“DARI MANA SAJA KAU?” Kata Susi membentak Ron sambil tolak pinggang di ambang pintu.
Ron yang baru saja menginjak teras, menunduk, terus menggosokkan dasar sandalnya di atas alas kaki.
“Kau tuli? Heh! Dua hari pergi dari rumah! Dari mana saja kau?”
Tanpa menjawab, Ron lewat saja di samping Susi.
“Ron! Berani-beraninya kau tak jawab pertanyaan saya! Heh!” Susi menyusul di belakang Ron yang terus menuju dapur.
Ron tetap bisu. Rahangnya keras, ia baru saja berkendara lebih dari 6 jam dari Kota Kanding, sebadan-badan rasanya habis diinjak raksasa, dan sampai rumah malah disambut mulut berbisa Susi, tentu saja semua darahnya naik ke otak dan memanas di sana. Amarah Ron sudah ada di ujung tenggorokan, tapi ia berusaha menghindari istrinya, ia terus berjalan ke tali jemuran dan meraih handuk yang tergantung. Susi pun terus mengekorinya.

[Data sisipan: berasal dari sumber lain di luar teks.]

/-- **THE TWO-STAGE IDENTITY FOR READ-OUT MATRICES.**  For every test matrix `T` on the coarse space KILLING the coarse constrained zero modes
(`R z = 0 ∧ shortForm z = 0 ⟹ T z = 0`): `(T C)·critCov H (R C)·(T C)ᴴ = T·critCov (shortForm H C) R·Tᴴ`. [folklore] -/
theorem readOut_twoStage {τ : Type*} [Fintype τ] [DecidableEq τ] (hH : H.PosSemidef) {C : Matrix κ ι 𝕜} {S : Matrix ι κ 𝕜}
    (hCS : C * S = 1) (R : Matrix ρ κ 𝕜) (T : Matrix τ κ 𝕜)
    (hT : ∀ z, R *ᵥ z = 0 → shortForm hH.isHermitian C S *ᵥ z = 0 → T *ᵥ z = 0) :
    (T * C) * critCov hH.isHermitian (R * C) * (T * C)ᴴ = T * critCov (shortForm_isHermitian hH.isHermitian C S) R * Tᴴ := by
  have hlegit : ∀ u : τ → 𝕜, ∀ z, R *ᵥ z = 0 → shortForm hH.isHermitian C S *ᵥ z = 0 → star z ⬝ᵥ (Tᴴ *ᵥ u) = 0 := by
    intro u z hzR hzE
    rw [← conj_pairing, hT z hzR hzE, star_zero, zero_dotProduct]
  have h1 : ((T * C) * critCov hH.isHermitian (R * C) * (T * C)ᴴ).IsHermitian :=
    Matrix.isHermitian_mul_mul_conjTranspose _ (critCov_isHermitian hH.isHermitian _)
  have h2 : (T * critCov (shortForm_isHermitian hH.isHermitian C S) R * Tᴴ).IsHermitian :=
    Matrix.isHermitian_mul_mul_conjTranspose _ (critCov_isHermitian _ _)
  refine hermitian_ext_of_quad h1 h2 fun u => ?_
  rw [readOut_quad, readOut_quad, conjTranspose_mul, ← mulVec_mulVec]
  exact pairing_twoStage hH hCS R (hlegit u) (hlegit u)

end TwoStage

/-! ## §4 The degenerate (OSD): shorted forms increase under refinement -/

section OSD

variable {ι₀ ι₁ : Type*} [Fintype ι₀] [DecidableEq ι₀] [Fintype ι₁] [DecidableEq ι₁]
variable {Hc : Matrix ι₀ ι₀ 𝕜} {Hf : Matrix ι₁ ι₁ 𝕜}

/-- **(STAB) + (1.17) ⟹ THE SHORTED FORMS INCREASE UNDER REFINEMENT.**  Coarse∕fine PSD forms `H_c, H_f` (degenerate allowed), one refinement
step `Cf : ι₁ → ι₀` with (STAB) `(H_f − Cfᴴ H_c Cf).PosSemidef` («one averaging step does not increase the energy»), readings `C_c` of the coarse
level and `C_f = C_c · Cf` of the fine level ((1.17)), with sections.  Then `shortForm H_c C_c ≤ shortForm H_f C_f` in the Loewner order:
`E_c(B) = min_{C_c A = B} ⟨A, H_c A⟩ ≤ ⟨Cf A′, H_c Cf A′⟩ ≤ ⟨A′, H_f A′⟩` for every `A′` in the fine fibre of `B`. [folklore] -/
theorem shortForm_coarsen_le (hHc : Hc.PosSemidef) (hHf : Hf.PosSemidef) {Cf : Matrix ι₀ ι₁ 𝕜} (hstab : (Hf - Cfᴴ * Hc * Cf).PosSemidef)
    {Cc : Matrix κ ι₀ 𝕜} {Sc : Matrix ι₀ κ 𝕜} (hSc : Cc * Sc = 1) {Sf : Matrix ι₁ κ 𝕜} (hSf : (Cc * Cf) * Sf = 1) :
    (shortForm hHf.isHermitian (Cc * Cf) Sf - shortForm hHc.isHermitian Cc Sc).PosSemidef := by
  refine PosSemidef.of_dotProduct_mulVec_nonneg
    ((shortForm_isHermitian hHf.isHermitian _ _).sub (shortForm_isHermitian hHc.isHermitian _ _)) fun B => ?_
  rw [sub_mulVec, dotProduct_sub, sub_nonneg]
  set A' := harmExt hHf.isHermitian (Cc * Cf) Sf *ᵥ B with hA'
  have hfib : Cc *ᵥ (Cf *ᵥ A') = B := by rw [mulVec_mulVec, hA', C_harmExt_mulVec hHf.isHermitian hSf]
  clear_value A'
  have h0 := hstab.dotProduct_mulVec_nonneg A'
  rw [sub_mulVec, dotProduct_sub, sub_nonneg] at h0
  have e3 : star A' ⬝ᵥ ((Cfᴴ * Hc * Cf) *ᵥ A') = star (Cf *ᵥ A') ⬝ᵥ (Hc *ᵥ (Cf *ᵥ A')) := by
    rw [← mulVec_mulVec, ← mulVec_mulVec, ← conj_pairing]
  calc star B ⬝ᵥ (shortForm hHc.isHermitian Cc Sc *ᵥ B)
      ≤ star (Cf *ᵥ A') ⬝ᵥ (Hc *ᵥ (Cf *ᵥ A')) := shortForm_quad_le hHc hSc hfib
    _ ≤ star A' ⬝ᵥ (Hf *ᵥ A') := by rw [← e3]; exact h0
    _ = star B ⬝ᵥ (shortForm hHf.isHermitian (Cc * Cf) Sf *ᵥ B) := by rw [shortForm_quad, hA']

end OSD

end Summit.QuantumFields.BalabanUV.Beta.GAN24.MonotoneShorted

“Heh! Ron! Kau mulai kurang ajar sama saya!”
Dengan handuk tergantung di lehernya, Ron menuju kamar mandi, masuk ke dalam, dan mengunci pintu. Susi terhenti di depan pintu.
BUG! BUG! BUG! Wanita itu memukul pintu kayu dengan telapak tangannya. “Ron! Ron!” BUG! BUG! BUG! “Buka! Bicara!”
Dengan cepat Ron melepaskan pakaiannya dan langsung mengguyur tubuhnya dengan air dingin yang rasanya adalah obat mujarab untuk mencabut daki-daki dari tubuhnya.
BUG! BUG! BUG! “Kau keterlaluan, Ron! Bangsat! Kau Bangsat!” Suara Susi di balik pintu kamar mandi semakin lama semakin melengking tinggi.
Ron pura-pura gila saja, ia membiarkan istrinya memukul pintu sambil berteriak seperti orang tercekik.
BUG! BUG! BUG! “Babi kau, Ron! Buka! Buka!”